Completing Form 1116 for Foreign Tax Credit - Need Help with Foreign Dividends and Capital Gains
I've been doing my own taxes for years but Form 1116 for foreign tax credit has me completely stumped. My situation seems pretty simple - I live in the US but have investments in several foreign stocks that pay good dividends. All these countries withhold taxes on those dividend payments. I'm trying to figure out how to properly claim the foreign tax credit to get back some of what I've already paid to these other countries. I paid around $3,700 in foreign taxes on roughly $15,200 in dividend income from these investments. The part I'm really confused about is how to handle the capital gains. I sold a bunch of my foreign stocks this year for a profit of about $22,000. My question is: do these foreign capital gains count as income on Form 1116? If they do, that would increase my foreign income and potentially help me claim more of the foreign taxes I've already paid.
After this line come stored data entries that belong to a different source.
import Literature.Analysis.FluidPDE.SereginSverak2002PressureLowerBoundProofs
import Literature.Analysis.FluidPDE.SereginSverak2002ACriterion
import HarnessLib

/-!
# Seregin–Šverák 2002: the main theorem reduced to the decay of `A` at top points

Analysis/FluidPDE proofs file (theorems only; no definition, no named fact, no `sorry`) on the
discharge path of the named fact `Literature.Analysis.FluidPDE.SereginSverak2002_pressureOneSidedBound`
(`SereginSverak2002PressureLowerBound.lean`; G. Seregin, V. Šverák, *Navier–Stokes equations
with lower bounds on the pressure*, Arch. Ration. Mech. Anal. **163** (2002) 65–86, Thm. 2.2 with
the constant majorant `g ≡ M`; the text is cite-only on this hub, acquisition `acq-01580`).

The paper's §1 (p. 66) outlines the proof: "The key is the following identity:
`∫_{B(x₀,r)} |y - x₀|⁻¹ (2p + |P̂_{x₀}u|²) dy = r⁻¹ ∫_{B(x₀,r)} (3p + |u|²) dy
 = r² ∫_{ℝ³ \ B(x₀,r)} ∇²_y(|y - x₀|⁻¹) : (u ⊗ u) dy`,
where `P̂_{x₀}u` is the orthogonal projection of `u` into the two-dimensional subspace of `ℝ³`
perpendicular to `x - x₀` … under our assumptions the above identity gives estimates which move
the equation from the realm of 'super-critical' to the realm of 'critical'." On the tree this
critical (Type I in `A`) estimate is `SereginSverak2002.ae_energy_ball_le`
(`SereginSverakPressureTypeI.lean`), and the paper's ε-regularity Lemma 3.3 (the `A`-criterion)
is `SereginSverak2002.lemma33` / `isBackwardBoundedAt_of_cknAEss_le`
(`SereginSverak2002ACriterion.lean`). What §4 of the paper supplies on top of these — that at a
point of the FINAL slice the scaled energy `A(r; (T, x₀))` actually becomes small as `r → 0` — is
the one remaining analytic input. This file records, sorry-free, that it is exactly what is
missing:

* `SereginSverak2002.cknA_le_of_norm_le` — a pointwise bound `|u| ≤ C` on the backward cylinder
  `(t₀ - r₀², t₀) × B(x₀, r₀)` gives `A(r; (t₀, x₀)) ≤ 5 C² r²` for `0 < r ≤ r₀`
  (`|B_r| = (4π/3) r³ ≤ 5 r³`);
* `SereginSverak2002.cknAEss_small_of_isBackwardBoundedAt` — hence backward boundedness at
  `(t₀, x₀)` forces `A(r; (t₀, x₀)) → 0`: for every `ε > 0`, `A(r) ≤ ε` for all small `r`;
* `SereginSverak2002_pressureOneSidedBound.of_cknAEss_small` — **the reduction**: the fact follows
  from the statement "under the hypotheses of the fact with `ν = 1`, at every top point `(T, x₀)`
  and for every `ε > 0`, `ess sup_{T-r²<s<T} r⁻¹∫_{B_r(x₀)}|u(s)|² ≤ ε` for all `0 < r < R(ε)`"
  (unit viscosity by `of_unitViscosity`; interior times `t₀ < T` by continuity of the classical
  solution, `IsBackwardBoundedAt.of_continuousOn`; the top time by Lemma 3.3,
  `isBackwardBoundedAt_of_cknAEss_le`);
* `SereginSverak2002_pressureOneSidedBound.iff_cknAEss_small` — and conversely the fact implies
  that statement, so the two are EQUIVALENT: the named fact is precisely the assertion that the
  scaled kinetic energy decays at every point of the final slice.

Nothing here is the missing §4 argument itself; the equivalence only certifies that the tree's
reductions (viscosity, final time, gauge, Lemma 3.3) compose, and pins the remaining obligation to
a single scale-invariant smallness statement about `A` at top points.

## References

* G. Seregin, V. Šverák, Arch. Ration. Mech. Anal. 163 (2002) 65–86: abstract, §1 (pp. 65–66,
  the key identity and the outline), Lemma 3.3. [SereginSverak2002]
* T. Barker, W. Wang, J. Differential Equations (2023) = arXiv:2111.15444, §3 Lemma 1 (verbatim
  restatement of Lemma 3.3). [BarkerWang2023]
-/

noncomputable section

open _root_.MeasureTheory Set Function Filter _root_.Topology TopologicalSpace Metric
open scoped NNReal ENNReal

namespace Literature.Analysis.FluidPDE

namespace SereginSverak2002

/-! ## A pointwise bound on a backward cylinder makes `A` small -/

/-- **`A` under a pointwise bound.** If `‖u(t, x)‖ ≤ C` for `t ∈ (t₀ - r₀², t₀)`, `x ∈ B(x₀, r₀)`,
then for `0 < r ≤ r₀` the scaled energy satisfies `A(r; (t₀, x₀)) ≤ 5 C² r²`
(`r⁻¹ ∫_{B_r} C² = C² |B₁| r² ≤ 5 C² r²`). [folklore] -/
theorem cknA_le_of_norm_le {u : ℝ → EuclideanSpace ℝ (Fin 3) → EuclideanSpace ℝ (Fin 3)} {t₀ : ℝ} {x₀ : EuclideanSpace ℝ (Fin 3)} {r₀ C r : ℝ}
    (hC : ∀ t ∈ Ioo (t₀ - r₀ ^ 2) t₀, ∀ x ∈ ball x₀ r₀, ‖u t x‖ ≤ C)
    (hr : 0 < r) (hrr : r ≤ r₀) :
    cknA r (t₀, x₀) u ≤ ENNReal.ofReal (5 * C ^ 2 * r ^ 2) := by
  have hC0 : 0 ≤ C := by
    have ht : t₀ - r ^ 2 / 2 ∈ Ioo (t₀ - r₀ ^ 2) t₀ := by
      have h1 : r ^ 2 ≤ r₀ ^ 2 := pow_le_pow_left₀ hr.le hrr 2
      constructor <;> nlinarith [sq_pos_of_pos hr]
    exact (norm_nonneg _).trans (hC _ ht x₀ (mem_ball_self (hr.trans_le hrr)))
  unfold cknA
  refine iSup₂_le fun t ht => ?_
  have ht' : t ∈ Ioo (t₀ - r₀ ^ 2) t₀ := by
    have h1 : r ^ 2 ≤ r₀ ^ 2 := pow_le_pow_left₀ hr.le hrr 2
    exact ⟨by linarith [ht.1], ht.2⟩
  -- the slice integral is at most `C² |B_r| ≤ 5 C² r³`
  have hvol : volume (ball x₀ r) ≤ ENNReal.ofReal (5 * r ^ 3) := by
    rw [EuclideanSpace.volume_ball_fin_three, ← ENNReal.ofReal_pow hr.le,
      ← ENNReal.ofReal_mul (by positivity)]
    refine ENNReal.ofReal_le_ofReal ?_
    have := Real.pi_lt_d2
    nlinarith [pow_pos hr 3]
  have hint : ∫⁻ x in ball x₀ r, ‖u t x‖ₑ ^ 2 ≤ ENNReal.ofReal (C ^ 2) * volume (ball x₀ r) := by
    calc ∫⁻ x in ball x₀ r, ‖u t x‖ₑ ^ 2 ≤ ∫⁻ _ in ball x₀ r, ENNReal.ofReal (C ^ 2) := by
          refine setLIntegral_mono measurable_const fun x hx => ?_
          have h1 : ‖u t x‖ ≤ C := hC t ht' x (ball_subset_ball hrr hx)
          have h2 : ‖u t x‖ₑ = ENNReal.ofReal ‖u t x‖ := (ofReal_norm (u t x)).symm
          rw [h2, ← ENNReal.ofReal_pow (norm_nonneg _)]
          exact ENNReal.ofReal_le_ofReal (pow_le_pow_left₀ (norm_nonneg _) h1 2)
      _ = ENNReal.ofReal (C ^ 2) * volume (ball x₀ r) := by
          rw [setLIntegral_const]
  calc (ENNReal.ofReal r)⁻¹ * ∫⁻ x in ball x₀ r, ‖u t x‖ₑ ^ 2
      ≤ (ENNReal.ofReal r)⁻¹ * (ENNReal.ofReal (C ^ 2) * ENNReal.ofReal (5 * r ^ 3)) := by
        gcongr
        exact hint.trans (by gcongr)
    _ = ENNReal.ofReal (5 * C ^ 2 * r ^ 2) := by
        rw [← ENNReal.ofReal_inv_of_pos hr, ← ENNReal.ofReal_mul (by positivity),
          ← ENNReal.ofReal_mul (by positivity)]
        congr 1
        field_simp

/-- **Backward boundedness forces `A → 0`.** If `u` is bounded on some backward cylinder at
`(t₀, x₀)` (`IsBackwardBoundedAt`), then for every `ε > 0` there is `R > 0` with
`A(r; (t₀, x₀)) ≤ ε` — in the essential form `cknAEss ≤ cknA` — for all `0 < r < R`. [folklore] -/
theorem cknAEss_small_of_isBackwardBoundedAt {u : ℝ → EuclideanSpace ℝ (Fin 3) → EuclideanSpace ℝ (Fin 3)} {t₀ : ℝ} {x₀ : EuclideanSpace ℝ (Fin 3)}
    (h : IsBackwardBoundedAt u t₀ x₀) {ε : ℝ} (hε : 0 < ε) :
    ∃ R : ℝ, 0 < R ∧ ∀ r ∈ Ioo 0 R, cknAEss r (t₀, x₀) u ≤ ENNReal.ofReal ε := by
  obtain ⟨r₀, hr₀, C, hC⟩ := h
  -- `R = min r₀ √(ε / (5 C² + 1))`
  set K : ℝ := 5 * C ^ 2 + 1 with hK
  have hK0 : 0 < K := by positivity
  refine ⟨min r₀ (Real.sqrt (ε / K)), lt_min hr₀ (Real.sqrt_pos.2 (div_pos hε hK0)), ?_⟩
  intro r hr
  have hr0 : 0 < r := hr.1
  have hrr : r ≤ r₀ := hr.2.le.trans (min_le_left _ _)
  have hrs : r ≤ Real.sqrt (ε / K) := hr.2.le.trans (min_le_right _ _)
  have hr2 : r ^ 2 ≤ ε / K := by
    calc r ^ 2 ≤ Real.sqrt (ε / K) ^ 2 := pow_le_pow_left₀ hr0.le hrs 2
      _ = ε / K := Real.sq_sqrt (div_pos hε hK0).le
  refine cknAEss_le_cknA.trans ((cknA_le_of_norm_le hC hr0 hrr).trans (ENNReal.ofReal_le_ofReal ?_))
  calc 5 * C ^ 2 * r ^ 2 ≤ K * r ^ 2 := by gcongr; linarith
    _ ≤ K * (ε / K) := by gcongr
    _ = ε := mul_div_cancel₀ ε hK0.ne'

/-! ## The reduction of the fact to the decay of `A` at top points -/

/-- **Seregin–Šverák 2002, Thm. 2.2 (constant majorant) reduced to its §4 input.** The named fact
`SereginSverak2002_pressureOneSidedBound` follows from: for every classical solution `(u, p)` of
the unforced Navier–Stokes system with viscosity `1` on `[0, T) × ℝ³` which is Leray–Hopf on
`[0, T)` with smooth rapidly decaying datum and satisfies one of the two one-sided bounds of the
fact on `(0, T) × ℝ³`, at every top point `(T, x₀)` the scaled energy decays —
for every `ε > 0`, `ess sup_{T-r²<s<T} r⁻¹ ∫_{B_r(x₀)} |u(s)|² ≤ ε` for all `0 < r < R(ε)`.
Proof: reduce to `ν = 1` (`of_unitViscosity`); interior times `t₀ < T` are regular by continuity
of the classical solution (`IsBackwardBoundedAt.of_continuousOn`); at `t₀ = T` apply the paper's
Lemma 3.3 in the form `isBackwardBoundedAt_of_cknAEss_le` with its universal `ε`.
[cite: SereginSverak2002, §1 p. 66 (outline) and Lemma 3.3] -/
theorem _root_.Literature.Analysis.FluidPDE.SereginSverak2002_pressureOneSidedBound.of_cknAEss_small
    (h : ∀ (T : ℝ) (u : ℝ → EuclideanSpace ℝ (Fin 3) → EuclideanSpace ℝ (Fin 3)) (p : ℝ → EuclideanSpace ℝ (Fin 3) → ℝ), 0 < T →
      IsClassicalNSSolutionOn (Ico 0 T) 1 0 u p → IsLerayHopfOn T 1 0 (u 0) u →
      HasRapidSpatialDecay (u 0) →
      (∃ M : ℝ, (∀ t ∈ Ioo 0 T, ∀ x, -M ≤ normalisedPressure (u t) x) ∨
        (∀ t ∈ Ioo 0 T, ∀ x, ‖u t x‖ ^ 2 + 2 * normalisedPressure (u t) x ≤ M)) →
      ∀ (x₀ : EuclideanSpace ℝ (Fin 3)) (ε : ℝ), 0 < ε →
        ∃ R : ℝ, 0 < R ∧ ∀ r ∈ Ioo 0 R, cknAEss r (T, x₀) u ≤ ENNReal.ofReal ε) :
    SereginSverak2002_pressureOneSidedBound := by
  refine SereginSverak2002_pressureOneSidedBound.of_unitViscosity
    fun T hT u p hs hLH hd hM t₀ ht₀ x₀ => ?_
  rcases ht₀.2.lt_or_eq with hlt | rfl
  · exact IsBackwardBoundedAt.of_continuousOn hs.smooth_velocity.continuousOn ⟨ht₀.1, hlt⟩ x₀
  · obtain ⟨ε, hε, h33⟩ := isBackwardBoundedAt_of_cknAEss_le
    obtain ⟨R, hR, hA⟩ := h t₀ u p hT hs hLH hd hM x₀ ε hε
    exact h33 t₀ u p hT hs hLH x₀ R hR hA

/-- **The equivalence.** `SereginSverak2002_pressureOneSidedBound` holds if and only if, for the
`ν = 1` class of the fact, the scaled kinetic energy decays at every top point:
`∀ ε > 0, ∃ R > 0, ∀ r ∈ (0, R), ess sup_{T-r²<s<T} r⁻¹ ∫_{B_r(x₀)} |u(s)|² ≤ ε`. The forward
direction is `cknAEss_small_of_isBackwardBoundedAt` (a bounded backward cylinder gives
`A(r) ≤ 5C²r²`); the reverse is `of_cknAEss_small`. [cite: SereginSverak2002, §1 p. 66 and Lemma 3.3] -/
theorem _root_.Literature.Analysis.FluidPDE.SereginSverak2002_pressureOneSidedBound.iff_cknAEss_small :
    SereginSverak2002_pressureOneSidedBound ↔
      ∀ (T : ℝ) (u : ℝ → EuclideanSpace ℝ (Fin 3) → EuclideanSpace ℝ (Fin 3)) (p : ℝ → EuclideanSpace ℝ (Fin 3) → ℝ), 0 < T →
        IsClassicalNSSolutionOn (Ico 0 T) 1 0 u p → IsLerayHopfOn T 1 0 (u 0) u →
        HasRapidSpatialDecay (u 0) →
        (∃ M : ℝ, (∀ t ∈ Ioo 0 T, ∀ x, -M ≤ normalisedPressure (u t) x) ∨
          (∀ t ∈ Ioo 0 T, ∀ x, ‖u t x‖ ^ 2 + 2 * normalisedPressure (u t) x ≤ M)) →
        ∀ (x₀ : EuclideanSpace ℝ (Fin 3)) (ε : ℝ), 0 < ε →
          ∃ R : ℝ, 0 < R ∧ ∀ r ∈ Ioo 0 R, cknAEss r (T, x₀) u ≤ ENNReal.ofReal ε := by
  refine ⟨fun hfact T u p hT hs hLH hd hM x₀ ε hε => ?_,
    SereginSverak2002_pressureOneSidedBound.of_cknAEss_small⟩
  exact cknAEss_small_of_isBackwardBoundedAt
    (hfact 1 T one_pos hT u p hs hLH hd hM T ⟨hT, le_rfl⟩ x₀) hε

end SereginSverak2002

end Literature.Analysis.FluidPDE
Anyone tackled this before? I'm determined to figure this out myself but could really use some guidance from someone who's been through it.
20 comments


Jenna Sloan
The foreign tax credit can definitely be tricky! For Form 1116, you'll need to categorize your income correctly. Foreign dividends are considered "passive income" and go in that category on the form. As for your question about capital gains - yes, capital gains from selling foreign stocks are generally considered foreign-source income for Form 1116 purposes. However, there's an important distinction: capital gains are typically considered US-source income if you're a US resident making the investment decisions in the US. The IRS looks at where the economic activity generating the gain occurred, not where the company is located. If you can establish that the gains are truly foreign-source (which can be complicated), then yes, they would increase your foreign income on Form 1116, potentially allowing you to claim more of your paid foreign taxes. But many tax professionals treat capital gains on foreign stocks as US-source when the investor is making decisions from the US.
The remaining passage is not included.